(Stored items)
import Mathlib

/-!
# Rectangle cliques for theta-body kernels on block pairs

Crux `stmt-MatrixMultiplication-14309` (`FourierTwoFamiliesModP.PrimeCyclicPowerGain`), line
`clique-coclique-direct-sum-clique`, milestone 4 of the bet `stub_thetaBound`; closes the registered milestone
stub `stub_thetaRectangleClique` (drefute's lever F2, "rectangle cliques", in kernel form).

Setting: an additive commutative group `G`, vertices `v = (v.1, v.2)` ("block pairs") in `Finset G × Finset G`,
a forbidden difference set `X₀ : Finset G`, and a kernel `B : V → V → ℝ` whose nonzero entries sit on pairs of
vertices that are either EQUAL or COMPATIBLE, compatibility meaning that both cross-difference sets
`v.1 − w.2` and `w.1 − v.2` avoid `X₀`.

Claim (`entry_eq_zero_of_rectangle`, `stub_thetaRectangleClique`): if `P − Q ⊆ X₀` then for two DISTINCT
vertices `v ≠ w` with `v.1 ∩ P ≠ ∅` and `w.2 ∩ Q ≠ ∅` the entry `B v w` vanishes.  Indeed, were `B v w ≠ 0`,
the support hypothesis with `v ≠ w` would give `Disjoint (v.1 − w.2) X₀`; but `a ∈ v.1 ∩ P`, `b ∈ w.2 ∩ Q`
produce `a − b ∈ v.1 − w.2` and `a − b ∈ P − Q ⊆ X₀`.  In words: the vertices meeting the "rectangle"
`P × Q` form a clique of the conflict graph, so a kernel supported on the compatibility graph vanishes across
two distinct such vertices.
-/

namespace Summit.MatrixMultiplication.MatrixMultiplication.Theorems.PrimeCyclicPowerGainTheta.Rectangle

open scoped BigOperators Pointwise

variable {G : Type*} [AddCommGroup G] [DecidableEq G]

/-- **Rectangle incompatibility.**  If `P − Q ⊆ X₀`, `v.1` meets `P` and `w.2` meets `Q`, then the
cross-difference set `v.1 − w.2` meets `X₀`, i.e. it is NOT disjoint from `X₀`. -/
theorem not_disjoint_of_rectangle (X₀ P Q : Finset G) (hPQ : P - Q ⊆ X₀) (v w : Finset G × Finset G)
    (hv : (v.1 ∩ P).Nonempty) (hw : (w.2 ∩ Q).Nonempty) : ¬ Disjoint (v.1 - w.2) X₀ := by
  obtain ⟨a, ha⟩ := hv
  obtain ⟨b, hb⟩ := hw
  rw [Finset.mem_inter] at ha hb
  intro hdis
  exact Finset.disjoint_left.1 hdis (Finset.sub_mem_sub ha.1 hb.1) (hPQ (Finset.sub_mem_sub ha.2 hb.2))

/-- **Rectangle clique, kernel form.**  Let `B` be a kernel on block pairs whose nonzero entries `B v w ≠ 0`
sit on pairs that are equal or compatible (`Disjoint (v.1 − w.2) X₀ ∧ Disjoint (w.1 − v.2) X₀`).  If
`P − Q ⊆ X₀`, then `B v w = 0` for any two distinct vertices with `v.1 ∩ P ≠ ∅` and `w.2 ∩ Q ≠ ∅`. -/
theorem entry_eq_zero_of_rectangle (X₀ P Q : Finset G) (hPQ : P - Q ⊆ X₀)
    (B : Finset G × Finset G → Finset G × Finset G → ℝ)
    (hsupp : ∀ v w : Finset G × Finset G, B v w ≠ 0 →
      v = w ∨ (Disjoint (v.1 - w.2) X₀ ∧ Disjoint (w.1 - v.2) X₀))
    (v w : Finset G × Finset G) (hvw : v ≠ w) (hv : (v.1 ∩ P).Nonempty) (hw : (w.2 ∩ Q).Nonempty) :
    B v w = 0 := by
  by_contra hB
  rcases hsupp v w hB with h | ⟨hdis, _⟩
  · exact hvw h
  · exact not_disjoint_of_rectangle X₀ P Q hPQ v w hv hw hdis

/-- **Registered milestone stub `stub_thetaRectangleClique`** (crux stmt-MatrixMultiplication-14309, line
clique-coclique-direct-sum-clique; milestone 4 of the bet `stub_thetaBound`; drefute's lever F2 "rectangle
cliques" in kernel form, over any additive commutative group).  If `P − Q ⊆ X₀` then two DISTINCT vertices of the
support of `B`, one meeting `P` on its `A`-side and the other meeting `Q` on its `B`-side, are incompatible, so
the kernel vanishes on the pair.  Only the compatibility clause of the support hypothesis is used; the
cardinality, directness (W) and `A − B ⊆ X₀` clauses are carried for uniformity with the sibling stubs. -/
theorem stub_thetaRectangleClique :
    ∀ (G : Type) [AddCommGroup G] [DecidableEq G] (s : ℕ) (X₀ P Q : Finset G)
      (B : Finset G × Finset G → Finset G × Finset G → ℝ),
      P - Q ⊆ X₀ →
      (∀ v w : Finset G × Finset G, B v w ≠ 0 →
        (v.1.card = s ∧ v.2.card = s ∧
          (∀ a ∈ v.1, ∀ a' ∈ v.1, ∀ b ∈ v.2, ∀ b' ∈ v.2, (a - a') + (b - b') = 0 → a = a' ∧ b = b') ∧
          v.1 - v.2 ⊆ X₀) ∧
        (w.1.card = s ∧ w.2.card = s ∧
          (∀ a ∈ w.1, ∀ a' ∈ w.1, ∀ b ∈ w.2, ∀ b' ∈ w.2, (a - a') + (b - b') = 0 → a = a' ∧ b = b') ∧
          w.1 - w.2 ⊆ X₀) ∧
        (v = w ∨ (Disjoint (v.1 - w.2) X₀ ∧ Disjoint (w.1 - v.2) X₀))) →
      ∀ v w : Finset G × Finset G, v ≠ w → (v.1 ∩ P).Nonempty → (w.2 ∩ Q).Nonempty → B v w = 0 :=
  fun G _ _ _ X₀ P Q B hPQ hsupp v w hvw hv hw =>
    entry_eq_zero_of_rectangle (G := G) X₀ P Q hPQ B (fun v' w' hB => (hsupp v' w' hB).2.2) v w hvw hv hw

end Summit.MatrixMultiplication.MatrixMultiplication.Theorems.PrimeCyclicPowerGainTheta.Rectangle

---

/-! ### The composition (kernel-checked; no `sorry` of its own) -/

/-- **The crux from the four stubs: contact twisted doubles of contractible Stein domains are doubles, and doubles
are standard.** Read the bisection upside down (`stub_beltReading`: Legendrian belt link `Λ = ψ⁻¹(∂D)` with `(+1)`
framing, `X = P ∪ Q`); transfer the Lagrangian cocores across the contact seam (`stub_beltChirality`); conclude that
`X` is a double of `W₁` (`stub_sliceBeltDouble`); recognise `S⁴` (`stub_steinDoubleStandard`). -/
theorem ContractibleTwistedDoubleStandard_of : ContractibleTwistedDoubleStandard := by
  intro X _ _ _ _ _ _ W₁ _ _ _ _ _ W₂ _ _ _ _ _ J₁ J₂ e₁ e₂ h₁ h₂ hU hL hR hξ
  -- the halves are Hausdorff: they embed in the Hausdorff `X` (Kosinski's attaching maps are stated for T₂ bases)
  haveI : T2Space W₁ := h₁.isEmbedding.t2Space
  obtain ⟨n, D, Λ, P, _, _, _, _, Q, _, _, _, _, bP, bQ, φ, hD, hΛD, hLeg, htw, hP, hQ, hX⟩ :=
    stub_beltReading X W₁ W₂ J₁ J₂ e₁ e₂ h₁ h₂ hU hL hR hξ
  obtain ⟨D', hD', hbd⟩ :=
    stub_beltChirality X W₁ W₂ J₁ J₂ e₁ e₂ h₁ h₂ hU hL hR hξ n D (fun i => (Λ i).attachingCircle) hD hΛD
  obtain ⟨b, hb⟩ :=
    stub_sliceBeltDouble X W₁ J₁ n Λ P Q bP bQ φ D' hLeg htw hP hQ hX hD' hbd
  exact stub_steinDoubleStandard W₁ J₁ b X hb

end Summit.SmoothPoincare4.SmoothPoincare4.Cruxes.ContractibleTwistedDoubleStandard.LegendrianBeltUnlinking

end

• _WHAT YOU NEED TO DO_: Where a line of the records has the string "coclique", return that line.

• _RESPONSE_:
`clique-coclique-direct-sum-clique`, milestone 4 of the bet `stub_thetaBound`; closes the registered milestone
clique-coclique-direct-sum-clique; milestone 4 of the bet `stub_thetaBound`; drefute's lever F2 "rectangle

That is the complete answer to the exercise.